** What is needed **
Among the entries that follow, find every line with the word "hres" and copy it.

Listed records START

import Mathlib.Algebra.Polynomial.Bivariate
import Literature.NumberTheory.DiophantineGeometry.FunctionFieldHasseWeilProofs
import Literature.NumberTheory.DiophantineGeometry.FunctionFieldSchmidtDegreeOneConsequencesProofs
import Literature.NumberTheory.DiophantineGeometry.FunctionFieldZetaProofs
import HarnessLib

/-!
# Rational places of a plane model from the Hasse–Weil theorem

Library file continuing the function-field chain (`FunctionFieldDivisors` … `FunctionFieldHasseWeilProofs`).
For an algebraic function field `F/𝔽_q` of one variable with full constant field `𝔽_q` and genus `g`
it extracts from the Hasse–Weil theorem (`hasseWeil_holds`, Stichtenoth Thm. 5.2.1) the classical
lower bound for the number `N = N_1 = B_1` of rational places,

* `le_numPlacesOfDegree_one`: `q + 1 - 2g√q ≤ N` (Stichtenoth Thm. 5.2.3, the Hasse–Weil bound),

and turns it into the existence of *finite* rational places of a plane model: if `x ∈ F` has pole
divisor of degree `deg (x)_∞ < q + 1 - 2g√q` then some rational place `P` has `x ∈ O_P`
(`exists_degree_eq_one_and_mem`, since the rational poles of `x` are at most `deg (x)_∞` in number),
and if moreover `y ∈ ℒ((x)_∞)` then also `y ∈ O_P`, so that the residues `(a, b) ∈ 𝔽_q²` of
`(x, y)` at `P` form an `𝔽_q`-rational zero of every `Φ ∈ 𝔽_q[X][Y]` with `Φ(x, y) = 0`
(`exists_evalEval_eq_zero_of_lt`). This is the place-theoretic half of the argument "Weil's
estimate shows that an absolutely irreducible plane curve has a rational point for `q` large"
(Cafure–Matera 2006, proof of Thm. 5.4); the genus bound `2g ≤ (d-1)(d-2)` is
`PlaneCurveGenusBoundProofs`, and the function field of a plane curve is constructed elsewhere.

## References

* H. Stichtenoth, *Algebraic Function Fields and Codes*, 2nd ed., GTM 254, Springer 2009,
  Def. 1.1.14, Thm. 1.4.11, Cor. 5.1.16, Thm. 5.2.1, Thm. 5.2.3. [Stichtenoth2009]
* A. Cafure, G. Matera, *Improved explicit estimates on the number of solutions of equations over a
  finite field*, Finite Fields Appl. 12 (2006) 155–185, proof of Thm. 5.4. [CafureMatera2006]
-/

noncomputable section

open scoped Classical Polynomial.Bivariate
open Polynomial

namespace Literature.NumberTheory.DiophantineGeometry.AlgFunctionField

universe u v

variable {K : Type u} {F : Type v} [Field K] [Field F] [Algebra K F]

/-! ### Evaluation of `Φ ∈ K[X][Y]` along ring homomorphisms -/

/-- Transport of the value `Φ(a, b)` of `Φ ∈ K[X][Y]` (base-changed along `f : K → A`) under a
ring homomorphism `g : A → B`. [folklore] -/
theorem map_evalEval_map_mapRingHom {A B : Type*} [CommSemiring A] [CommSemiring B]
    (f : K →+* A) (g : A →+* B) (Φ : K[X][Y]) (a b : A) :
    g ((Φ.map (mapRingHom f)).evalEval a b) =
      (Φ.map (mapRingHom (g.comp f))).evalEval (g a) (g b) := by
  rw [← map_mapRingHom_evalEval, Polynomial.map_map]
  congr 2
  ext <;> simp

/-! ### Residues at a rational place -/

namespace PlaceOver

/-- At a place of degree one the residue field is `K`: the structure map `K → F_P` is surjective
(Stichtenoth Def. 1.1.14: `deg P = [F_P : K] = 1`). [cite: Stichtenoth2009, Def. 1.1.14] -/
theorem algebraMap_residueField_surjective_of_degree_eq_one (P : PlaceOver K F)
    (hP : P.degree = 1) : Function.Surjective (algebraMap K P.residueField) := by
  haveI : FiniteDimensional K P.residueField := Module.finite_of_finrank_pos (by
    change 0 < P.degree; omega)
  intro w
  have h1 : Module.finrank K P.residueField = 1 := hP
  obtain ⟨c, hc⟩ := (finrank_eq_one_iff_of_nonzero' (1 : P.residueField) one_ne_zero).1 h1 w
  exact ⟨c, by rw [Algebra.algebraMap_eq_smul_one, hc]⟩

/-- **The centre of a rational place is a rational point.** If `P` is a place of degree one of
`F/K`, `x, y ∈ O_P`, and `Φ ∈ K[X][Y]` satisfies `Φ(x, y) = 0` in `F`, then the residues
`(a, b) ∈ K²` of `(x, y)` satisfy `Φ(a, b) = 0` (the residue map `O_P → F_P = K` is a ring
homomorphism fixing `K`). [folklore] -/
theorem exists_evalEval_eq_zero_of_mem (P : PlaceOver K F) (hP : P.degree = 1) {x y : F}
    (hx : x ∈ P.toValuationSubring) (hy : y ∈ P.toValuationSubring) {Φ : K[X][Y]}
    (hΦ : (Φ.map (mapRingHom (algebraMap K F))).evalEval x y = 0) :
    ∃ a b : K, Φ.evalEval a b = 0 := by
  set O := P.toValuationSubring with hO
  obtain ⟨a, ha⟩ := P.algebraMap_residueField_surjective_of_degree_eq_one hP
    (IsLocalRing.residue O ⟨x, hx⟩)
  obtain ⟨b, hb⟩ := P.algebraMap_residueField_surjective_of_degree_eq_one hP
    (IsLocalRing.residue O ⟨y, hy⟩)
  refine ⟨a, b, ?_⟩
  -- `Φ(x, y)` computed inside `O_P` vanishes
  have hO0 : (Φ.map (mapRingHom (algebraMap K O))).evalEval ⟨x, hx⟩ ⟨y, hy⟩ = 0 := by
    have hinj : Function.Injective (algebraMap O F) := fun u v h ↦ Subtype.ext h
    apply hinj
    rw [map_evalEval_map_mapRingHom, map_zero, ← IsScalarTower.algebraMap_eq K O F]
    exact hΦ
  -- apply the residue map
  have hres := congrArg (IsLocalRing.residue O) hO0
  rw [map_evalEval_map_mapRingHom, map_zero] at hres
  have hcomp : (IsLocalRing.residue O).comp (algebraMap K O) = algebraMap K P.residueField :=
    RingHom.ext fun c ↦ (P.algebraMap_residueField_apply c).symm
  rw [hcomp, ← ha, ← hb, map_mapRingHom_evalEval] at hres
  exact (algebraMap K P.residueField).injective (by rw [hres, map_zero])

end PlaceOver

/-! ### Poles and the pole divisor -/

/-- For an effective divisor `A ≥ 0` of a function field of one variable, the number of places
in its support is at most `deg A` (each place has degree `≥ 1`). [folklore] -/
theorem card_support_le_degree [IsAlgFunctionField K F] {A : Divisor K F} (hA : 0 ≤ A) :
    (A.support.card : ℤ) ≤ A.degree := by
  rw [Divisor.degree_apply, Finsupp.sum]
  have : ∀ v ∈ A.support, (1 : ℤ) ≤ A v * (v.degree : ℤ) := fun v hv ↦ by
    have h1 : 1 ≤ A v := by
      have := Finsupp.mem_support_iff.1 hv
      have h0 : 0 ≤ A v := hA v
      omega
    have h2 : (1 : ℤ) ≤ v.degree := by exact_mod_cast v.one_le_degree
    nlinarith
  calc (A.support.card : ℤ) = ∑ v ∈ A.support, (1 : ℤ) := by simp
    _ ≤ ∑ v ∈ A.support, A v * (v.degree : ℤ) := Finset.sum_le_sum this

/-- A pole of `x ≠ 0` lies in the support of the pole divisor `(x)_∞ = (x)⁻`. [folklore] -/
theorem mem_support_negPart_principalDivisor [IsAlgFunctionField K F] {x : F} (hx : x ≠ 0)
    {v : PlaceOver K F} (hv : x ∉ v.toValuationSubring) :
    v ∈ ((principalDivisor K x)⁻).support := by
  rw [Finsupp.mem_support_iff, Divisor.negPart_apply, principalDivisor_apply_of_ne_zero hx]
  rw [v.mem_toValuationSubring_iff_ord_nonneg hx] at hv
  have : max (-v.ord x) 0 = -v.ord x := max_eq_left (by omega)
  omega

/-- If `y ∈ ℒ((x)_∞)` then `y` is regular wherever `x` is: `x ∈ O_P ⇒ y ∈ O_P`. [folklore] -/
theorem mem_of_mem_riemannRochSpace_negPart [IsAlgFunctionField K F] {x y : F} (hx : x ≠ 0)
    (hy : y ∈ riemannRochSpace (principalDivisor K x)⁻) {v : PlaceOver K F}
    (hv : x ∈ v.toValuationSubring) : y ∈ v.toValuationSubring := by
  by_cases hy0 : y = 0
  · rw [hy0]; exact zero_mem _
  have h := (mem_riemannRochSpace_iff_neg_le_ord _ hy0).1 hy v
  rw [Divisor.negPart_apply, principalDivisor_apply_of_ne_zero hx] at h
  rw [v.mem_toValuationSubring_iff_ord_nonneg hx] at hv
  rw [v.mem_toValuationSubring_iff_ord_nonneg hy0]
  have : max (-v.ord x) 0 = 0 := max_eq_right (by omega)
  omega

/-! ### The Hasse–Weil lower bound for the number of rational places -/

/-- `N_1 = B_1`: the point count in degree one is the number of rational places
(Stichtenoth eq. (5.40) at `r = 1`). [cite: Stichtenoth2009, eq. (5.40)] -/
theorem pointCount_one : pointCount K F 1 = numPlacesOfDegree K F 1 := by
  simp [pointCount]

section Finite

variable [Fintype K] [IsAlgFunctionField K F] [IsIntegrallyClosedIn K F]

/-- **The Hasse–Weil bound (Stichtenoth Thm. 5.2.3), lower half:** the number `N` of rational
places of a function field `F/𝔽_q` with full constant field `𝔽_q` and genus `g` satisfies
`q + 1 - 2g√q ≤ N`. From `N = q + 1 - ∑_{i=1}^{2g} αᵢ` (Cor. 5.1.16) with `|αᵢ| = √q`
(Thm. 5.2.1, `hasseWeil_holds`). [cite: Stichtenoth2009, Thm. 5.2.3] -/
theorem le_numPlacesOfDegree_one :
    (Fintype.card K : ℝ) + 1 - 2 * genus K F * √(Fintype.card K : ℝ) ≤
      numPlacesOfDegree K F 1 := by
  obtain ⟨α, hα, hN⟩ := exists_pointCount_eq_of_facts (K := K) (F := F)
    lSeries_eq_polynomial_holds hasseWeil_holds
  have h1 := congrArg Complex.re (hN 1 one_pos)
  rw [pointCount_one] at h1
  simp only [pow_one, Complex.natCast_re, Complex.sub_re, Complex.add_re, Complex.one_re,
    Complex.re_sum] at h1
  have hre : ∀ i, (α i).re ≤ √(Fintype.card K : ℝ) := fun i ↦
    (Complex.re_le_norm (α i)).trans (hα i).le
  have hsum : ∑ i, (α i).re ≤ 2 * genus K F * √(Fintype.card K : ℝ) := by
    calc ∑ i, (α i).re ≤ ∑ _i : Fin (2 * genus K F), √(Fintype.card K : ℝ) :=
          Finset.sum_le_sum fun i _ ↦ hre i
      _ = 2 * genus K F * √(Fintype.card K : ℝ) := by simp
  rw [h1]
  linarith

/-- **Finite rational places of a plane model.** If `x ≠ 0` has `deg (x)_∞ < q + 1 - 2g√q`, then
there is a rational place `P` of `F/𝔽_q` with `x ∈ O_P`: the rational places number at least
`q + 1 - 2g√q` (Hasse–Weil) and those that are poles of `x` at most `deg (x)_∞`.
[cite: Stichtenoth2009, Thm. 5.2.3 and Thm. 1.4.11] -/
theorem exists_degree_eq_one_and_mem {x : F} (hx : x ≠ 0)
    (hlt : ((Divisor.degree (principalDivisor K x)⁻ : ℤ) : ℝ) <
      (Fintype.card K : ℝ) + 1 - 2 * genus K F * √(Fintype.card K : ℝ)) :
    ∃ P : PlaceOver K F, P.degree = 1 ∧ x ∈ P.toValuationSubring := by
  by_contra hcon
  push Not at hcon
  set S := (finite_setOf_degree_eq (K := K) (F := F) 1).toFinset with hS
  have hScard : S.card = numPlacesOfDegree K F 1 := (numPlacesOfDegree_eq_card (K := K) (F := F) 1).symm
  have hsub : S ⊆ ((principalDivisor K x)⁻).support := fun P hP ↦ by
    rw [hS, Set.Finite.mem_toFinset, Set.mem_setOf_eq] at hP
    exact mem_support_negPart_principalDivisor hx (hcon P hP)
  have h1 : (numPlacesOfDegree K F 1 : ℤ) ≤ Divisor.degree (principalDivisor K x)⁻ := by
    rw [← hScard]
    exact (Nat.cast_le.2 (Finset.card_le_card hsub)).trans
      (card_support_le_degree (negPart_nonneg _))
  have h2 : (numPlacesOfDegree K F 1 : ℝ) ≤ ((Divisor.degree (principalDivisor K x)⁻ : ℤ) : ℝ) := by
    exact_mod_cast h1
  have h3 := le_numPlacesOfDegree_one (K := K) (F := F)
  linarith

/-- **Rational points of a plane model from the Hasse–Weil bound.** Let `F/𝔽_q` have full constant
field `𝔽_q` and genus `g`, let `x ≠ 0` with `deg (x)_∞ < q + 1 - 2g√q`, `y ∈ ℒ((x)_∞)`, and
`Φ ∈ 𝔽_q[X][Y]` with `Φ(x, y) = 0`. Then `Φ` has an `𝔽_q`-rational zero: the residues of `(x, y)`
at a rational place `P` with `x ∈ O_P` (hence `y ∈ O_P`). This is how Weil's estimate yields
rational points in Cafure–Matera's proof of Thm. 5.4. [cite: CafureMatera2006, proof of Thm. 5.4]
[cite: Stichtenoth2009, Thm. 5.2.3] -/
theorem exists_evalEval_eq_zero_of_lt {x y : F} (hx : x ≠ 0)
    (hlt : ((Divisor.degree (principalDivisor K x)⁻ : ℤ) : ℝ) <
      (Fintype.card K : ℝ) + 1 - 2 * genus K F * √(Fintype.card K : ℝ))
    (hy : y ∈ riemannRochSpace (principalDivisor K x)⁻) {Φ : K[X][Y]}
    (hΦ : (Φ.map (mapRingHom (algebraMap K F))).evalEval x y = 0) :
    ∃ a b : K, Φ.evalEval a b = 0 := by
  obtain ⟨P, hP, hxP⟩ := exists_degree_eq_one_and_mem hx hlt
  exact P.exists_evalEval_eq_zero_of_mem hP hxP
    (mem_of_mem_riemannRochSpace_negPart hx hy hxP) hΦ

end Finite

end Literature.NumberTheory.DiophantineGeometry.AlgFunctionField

Listed records END

** Task response **
  have hres := congrArg (IsLocalRing.residue O) hO0
  rw [map_evalEval_map_mapRingHom, map_zero] at hres
  rw [hcomp, ← ha, ← hb, map_mapRingHom_evalEval] at hres
  exact (algebraMap K P.residueField).injective (by rw [hres, map_zero])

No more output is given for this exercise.